Relevant academic research and scientific papers

Phosphorus(III)-Mediated, Tandem Deoxygenative Geminal Chlorofluorination of 1,2-Diketones

Tetrasubstituted carbon containing two different halogen substituents was constructed in a single-step operation by utilizing the carbene-like reactivity of dioxaphospholene through the tandem reaction of electrophilic and nucleophilic halogenating reagents. It was crucial to devise non-dealkylatable phosphoramidite, which enabled the efficient formation of geminal chlorofluorides from various 1,2-diketones with (PhSO2)2NF and n-Bu4NCl. In addition, selective functionalization of the chlorine substituent was demonstrated, and the absence of halogen scrambling was confirmed.

Copper/Iodine-Cocatalyzed C-C Cleavage of 1,3-Dicarbonyl Compounds Toward 1,2-Dicarbonyl Compounds

A new, general oxidative route to transformations of 1,3-dicarbonyl compounds to 1,2-dicarbonyl compounds by merging copper and I2 catalysis is described. This method is applicable to broad 1,3-dicarbonyl compounds, including 1,3-diketones, 1,3-keto esters and 1,3-keto amides. Mechanistical studies show that the reaction is achieved via the C–C bond cleavage and CO release cascades.

Palladium-Catalyzed Oxidative C≡C Triple Bond Cleavage of 2-Alkynyl Carbonyl Compounds Toward 1,2-Dicarbonyl Compounds?

A new, general palladium-catalyzed oxidative strategy for the cleavage of the C≡C triple bond is presented. By employing PdCl2, CuBr2, TEMPO and air as the catalytic system and H2O as the carbonyl oxygen atom source, a wide range of 2-alkynyl carbonyl compounds, including 1,3-disubstituted prop-2-yn-1-ones, propiolamides and propiolates, lost an alkynyl carbon to access various 1,2-dicarbonyl compounds, e.g., 1,2-diones, 2-keto amides and 2-keto esters, through Wacker oxidation, intramolecular cyclization and C—C bond cleavage cascades.

Dimethyl Sulfoxide as an Oxygen Atom Source Enabled Tandem Conversion of 2-Alkynyl Carbonyls to 1,2-Dicarbonyls

A tandem transformation of 2-alkynyl carbonyl compounds by means of a CuBr2/I2/DMSO/water system is developed, enabling the fromation of various functionalized 1,2-dicarbonyl compounds, including 1,2-diketones, α-keto amides and α-keto ester. This Cu-promoted iodine-mediated tandem procedure employs DMSO as the oxygen atom source of the formed carbonyl group through iodonium ion formation, nucleophilic DMSO addition and C?C bond cleavage cascades. (Figure presented.).

Nature of the Nucleophilic Oxygenation Reagent Is Key to Acid-Free Gold-Catalyzed Conversion of Terminal and Internal Alkynes to 1,2-Dicarbonyls

2,3-Dichloropyridine N-oxide, a novel oxygen transfer reagent, allows the conductance of the gold(I)-catalyzed oxidation of alkynes to 1,2-dicarbonyls in the absence of any acid additives and under mild conditions to furnish the target species, including those derivatized by highly acid-sensitive groups.
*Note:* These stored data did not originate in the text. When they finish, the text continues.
import Summits.CriticalPhenomena.PercolationContinuityZ3.Theorems.PercNearOneGluingNoHeavyLowerTailSahiThreeCopySliceLaw

/-!
# `NoHeavyLowerTail` (crux stmt-CriticalPhenomena-4575), Sahi programme: **THE POLARIZED THREE-COPY FUNCTIONAL** —
# `6T_b(t₁;t₂;t₃)` with copy `k` carrying its own monotone triple `t_k = (f_k,g_k,h_k)`; the slices of `c_b` ARE polarizations
# (`c_{(1,b)} = 3T(t¹;t⁰;t⁰)`, `c_{(2,b)} = 3T(t⁰;t¹;t¹)`), the slice law (SC) reads `T(t⁰;t¹;t¹) ≥ (2/3)T(t¹;t¹;t¹)`, the
# partial-lowering identities, the dimension-`0` atom and its positivity on CHAINS, and the conjectured CHAIN LAW
# `T(t₁;t₂;t₃) ≥ 0` for `t₁ ≤ t₂ ≤ t₃` (⟺ a second-order slice law `c_{(1,2,b)} ≥ 3c_b(middle section)` for symmetric data)

Support file (Sahi cell, seat `prim-sahi-p1`, generation 57; `--supports stmt-CriticalPhenomena-4575`); companion of
`…SahiThreeCopySlices` / `…SahiThreeCopySliceLaw`.  Pure identities and inequalities plus one `@[conjecture] def`; no `sorry`,
standard axioms; nothing conjectural is used as a hypothesis-free fact.

THE OBJECT.  The three-copy Sahi coefficient `c_b(f,g,h) = 2N_b(fgh;1;1) − Σ_cyc N_b(f;gh;1) + N_b(f;g;h)` is a cubic functional of
the triple `t = (f,g,h)`.  Its SYMMETRIC POLARIZATION in the three COPIES is the functional of three triples `t_k = (f_k,g_k,h_k)`
(copy `k` evaluates only the functions of `t_k`):
  `6T_b(t₁;t₂;t₃) = 4 Σ_k N_b(f_kg_kh_k;1;1) − Σ_{i≠j} [N_b(f_i;g_jh_j;1) + N_b(g_i;f_jh_j;1) + N_b(h_i;f_jg_j;1)] + Σ_{π∈S₃} N_b(f_{π1};g_{π2};h_{π3})`
(`tcp6`, all data real).  Equivalently `T_b(t₁;t₂;t₃) = Σ_{(x₁,x₂,x₃) arrangement of b} T₀(t₁(x₁);t₂(x₂);t₃(x₃))` with the
dimension-0 atom `T₀` (a cubic form on `(ℝ³)³`).
* `tcp6_diag`: `6T(t;t;t) = 6c_b(t)`;  `tcp6_swap12/23`: symmetry in the copies.
* ★ `tc_cons_one_pol`, `tc_cons_two_pol`: **the slices of `c` along a coordinate ARE polarizations**: with sections `t⁰ ≤ t¹`,
  `c_{(1,b)}(F,G,H) = ½·6T_b(t¹;t⁰;t⁰)` and `c_{(2,b)}(F,G,H) = ½·6T_b(t⁰;t¹;t¹)` (so `c₁ = 3T(t¹;t⁰;t⁰)`, `c₂ = 3T(t⁰;t¹;t¹)`; compare
  the sixteen-term forms `tc_cons_one/two` of `…Slices`).  Hence 3C-SAHI in dimension `d+1` ⟺ `T_d ≥ 0` on TWO-LEVEL CHAINS
  `(t⁰;t⁰;t¹)`, `(t⁰;t¹;t¹)`, and ★ `sliceLaw_iff_pol`: **(SC) ⟺ `2·6T(t¹;t¹;t¹) ≤ 3·6T(t⁰;t¹;t¹)`** — lowering ONE copy from `t¹` to
  any smaller monotone triple keeps at least two thirds of `T`.
* `tcp6_lower_one`: `6T((f⁰,g,h);t;t) = 4c(t) + 2c(f⁰,g,h)` (all real data) — lowering one SLOT of one copy is exactly 3C one
  dimension down; `tcp6_zero_copy`: `6T(0;t;t) = 8N(fgh;1;1) − 2Σ_cyc N(f;gh;1) ≥ 2·[2c(t)]…`, indeed `tcp6_zero_copy_ge`:
  `6T(0;t;t) ≥ (2/3)·6c(t)` by three-copy Harris — the two extreme cases of (SC) (copy lowered to `0`, resp. not lowered).
* `tcp6_cons_two` (and `_one`): the polarized functional has the CLEAN slice recursion `6T_{(k,b)}(t₁;t₂;t₃) = Σ_{|ε|=k}
  6T_b(t₁^{ε₁};t₂^{ε₂};t₃^{ε₃})` — each copy is sectioned independently.  Consequence `tc_cons_one_two_symm`: for a triple on `d+2`
  coordinates that is SYMMETRIC in `(x₀,x₁)`, with sections `t₁ = t^{00} ≤ t₂ = t^{01} = t^{10} ≤ t₃ = t^{11}`:
  **`c_{(1,2,b)}(F,G,H) = 6T_b(t₁;t₂;t₃) + 3c_b(t₂)`**.
* ★ `tcp6_dim_zero_eq` / `tcp6_dim_zero_chain_nonneg`: in dimension `0` (the atom), for REAL triples `a ≤ a+δ ≤ a+δ+ε`:
  `6T₀(a;a+δ;a+δ+ε) = per(a,δ,δ) + per(a,δ,ε) + per(a,ε,ε) + ⅓per(δ,δ,δ) + ½per(δ,δ,ε) + (3/2)per(δ,ε,ε) + ⅔per(ε,ε,ε)` with `per` the
  permanent of the 3×3 matrix of slot-values — all coefficients positive, so **`T₀ ≥ 0` on every chain of nonnegative triples**
  (while `T₀ < 0` on incomparable configurations, e.g. `6T₀((0,1,1);(1,0,1);(1,1,1)) = −1`: this is exactly why linear induction on
  the dimension fails — the sections of a two-level chain contain such `Λ`-configurations).
* `PolarizedChainLaw` (`@[conjecture] def`, OPEN): **`T_b(t₁;t₂;t₃) ≥ 0` for all chains `t₁ ≤ t₂ ≤ t₃` of nonnegative monotone triples**, every
  `d`, every `b`.  Evidence (this generation, kit j335460): dimension 0 (theorem above); for chains of up-set indicator triples, min 0
  over ALL 125 000 chains on `{0,1}^2` × 16 profiles, 15 000 random chains on `{0,1}^3` × 64 profiles, 2 000 on `{0,1}^4` × 256
  profiles (indicator chains suffice: `T` is trilinear in the three slot-groups `(f₁,f₂,f₃)`, `(g₁,g₂,g₃)`, `(h₁,h₂,h₃)` and a common
  threshold of a chain of monotone functions is a chain of up-sets).  At `t₁ = t₂ = t₃` it is 3C-SAHI (`threeCopySahi_of_chainLaw`), on
  two-level chains it is (by `tc_cons_one/two_pol`) exactly 3C one dimension up, and by `tc_cons_one_two_symm` it is, for
  `(x₀,x₁)`-symmetric triples, the second-order slice law `c_{(1,2,b)} ≥ 3c_b(t^{01})`.  OPEN — an obligation, never a fact.  [this work]
-/

namespace Summit.CriticalPhenomena.PercolationContinuityZ3.Theorems.SahiThreeCopy
import Summits.RiemannHypothesis.RiemannHypothesis.Theorems.WeilFormatCDataO102BFrontData
import Summits.RiemannHypothesis.RiemannHypothesis.Theorems.S2FormatCE0
import Literature.NumberTheory.LFunctions.YoshidaWindowGramTailMSSines
import Literature.NumberTheory.LFunctions.YoshidaWindowGramMiddleJBox
import Literature.NumberTheory.LFunctions.YoshidaWindowGramTailJFactoredScaled
import Literature.NumberTheory.LFunctions.YoshidaWindowGramTailMSFactored
import Literature.NumberTheory.LFunctions.YoshidaWindowGramTailJDiagTight
import Summits.RiemannHypothesis.RiemannHypothesis.Theorems.FormatCPsdBands
import Summits.RiemannHypothesis.RiemannHypothesis.Theorems.WeilFormatCDiagShift
import HarnessLib

/-!
# Format C kernel rung `O102B` (a = 51/50, column-band layout): odd sector: certified column digits, rows 156…167 (kernel certificates)

Window `a = 51/50`; prime powers in the window: 2, 3, 2^2, 5, 7; prime constant A = 2148/1000 (`WeilFormatC.primeCoeff_form_ge_cells_v2`); evaluator parameters S = 2^320, Kpi 160, Kser 190, kred 8, Kexp 55, J 150; full table modes < 257; light column table modes < 1027; units 2^-310 (Schur entries), 2^-154 (column digits, width 157), 2^-148 (tail-factor digits, width 151), 2^-64 (reciprocal weights), 2^-40 (tail base); order-J tail J = 4, θ = 1/2048, η = 1/10 | 4/1.
Design row: sr-gb-rung-a A g23 odd λ-run (parity cell 13 L-side): a = 51/50, μ = 2^-93, odd 256/512/1024, HIGHER precision S 2^320 c 310, MS tail, five prime powers; see HOME(A)/LADDER-CELL12-A-g23.md. Generated by sr-gb-rung-a prover A g22 with rh-explicit-weil-2 gen7's generator extended for the odd λ-run (--sector odd --mu-log2; HOME(A)/code-g22/gen7/gramgen7.py sha16 a23c13b0256hp001) from `#eval` of the tree's `Encl` functions; every datum is re-verified by the kernel in the theorem files (`decide +kernel`). Helper data of the rh-explicit Weil-positivity programme (format C, K-CELL-2), RH-free. [cite: Yoshida1992HermitianForms, §5 (5.15)-(5.16) p. 301; §7 pp. 305–312]
-/

set_option linter.dupNamespace false
set_option exponentiation.threshold 1024
set_option maxRecDepth 200000

namespace Summit.RiemannHypothesis.RiemannHypothesis.Theorems.WeilFormatCData.O102BCBOdd
open Literature.NumberTheory.LFunctions Literature.NumberTheory.LFunctions.Yoshida1992 Encl Literature.Analysis.ValidatedNumerics.NumericsMP
open Summit.RiemannHypothesis.RiemannHypothesis.Theorems.WeilFormatCData.O102B

/-- kernel: column digits of rows `[156, 159)` against the column boxes. -/
theorem tCol156 : checkRect (2 ^ 320) 154 (O102BCBOdd.ρc : ℤ) 157 256 (2 ^ (157 - 1)) (fun i t ↦ sectorColBox true (2 ^ 320) O102B.C O102B.tab O102B.ctab i (256 + t)) O102BCBOdd.XP 156 3 0 256 = true := by
  decide +kernel

/-- kernel: column digits of rows `[159, 162)` against the column boxes. -/
theorem tCol159 : checkRect (2 ^ 320) 154 (O102BCBOdd.ρc : ℤ) 157 256 (2 ^ (157 - 1)) (fun i t ↦ sectorColBox true (2 ^ 320) O102B.C O102B.tab O102B.ctab i (256 + t)) O102BCBOdd.XP 159 3 0 256 = true := by
  decide +kernel

/-- kernel: column digits of rows `[162, 165)` against the column boxes. -/
theorem tCol162 : checkRect (2 ^ 320) 154 (O102BCBOdd.ρc : ℤ) 157 256 (2 ^ (157 - 1)) (fun i t ↦ sectorColBox true (2 ^ 320) O102B.C O102B.tab O102B.ctab i (256 + t)) O102BCBOdd.XP 162 3 0 256 = true := by
  decide +kernel

/-- kernel: column digits of rows `[165, 168)` against the column boxes. -/
theorem tCol165 : checkRect (2 ^ 320) 154 (O102BCBOdd.ρc : ℤ) 157 256 (2 ^ (157 - 1)) (fun i t ↦ sectorColBox true (2 ^ 320) O102B.C O102B.tab O102B.ctab i (256 + t)) O102BCBOdd.XP 165 3 0 256 = true := by
  decide +kernel

end Summit.RiemannHypothesis.RiemannHypothesis.Theorems.WeilFormatCData.O102BCBOdd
The developed strategy is effective for a wide range of alkyne substrates such as terminal- and internal alkynes, ynamides, alkynyl ethers/thioethers, and even unsubstituted acetylene (40 examples; yields up to 99%). The oxidation was successfully integrated into the trapping of reactive dicarbonyls by one-pot heterocyclization and into the synthesis of six-membered azaheterocycles. This synthetic acid-free route was also successfully applied for the total synthesis of a natural 1,2-diketone.

Electrochemical synthesis of 1,2-diketones from alkynes under transition-metal-catalyst-free conditions

We report an electrochemical protocol for the direct oxidation of internal alkynes in air to provide 1,2-diketones. A variety of functional groups and heterocycle-containing substrates can be tolerated well under mild conditions.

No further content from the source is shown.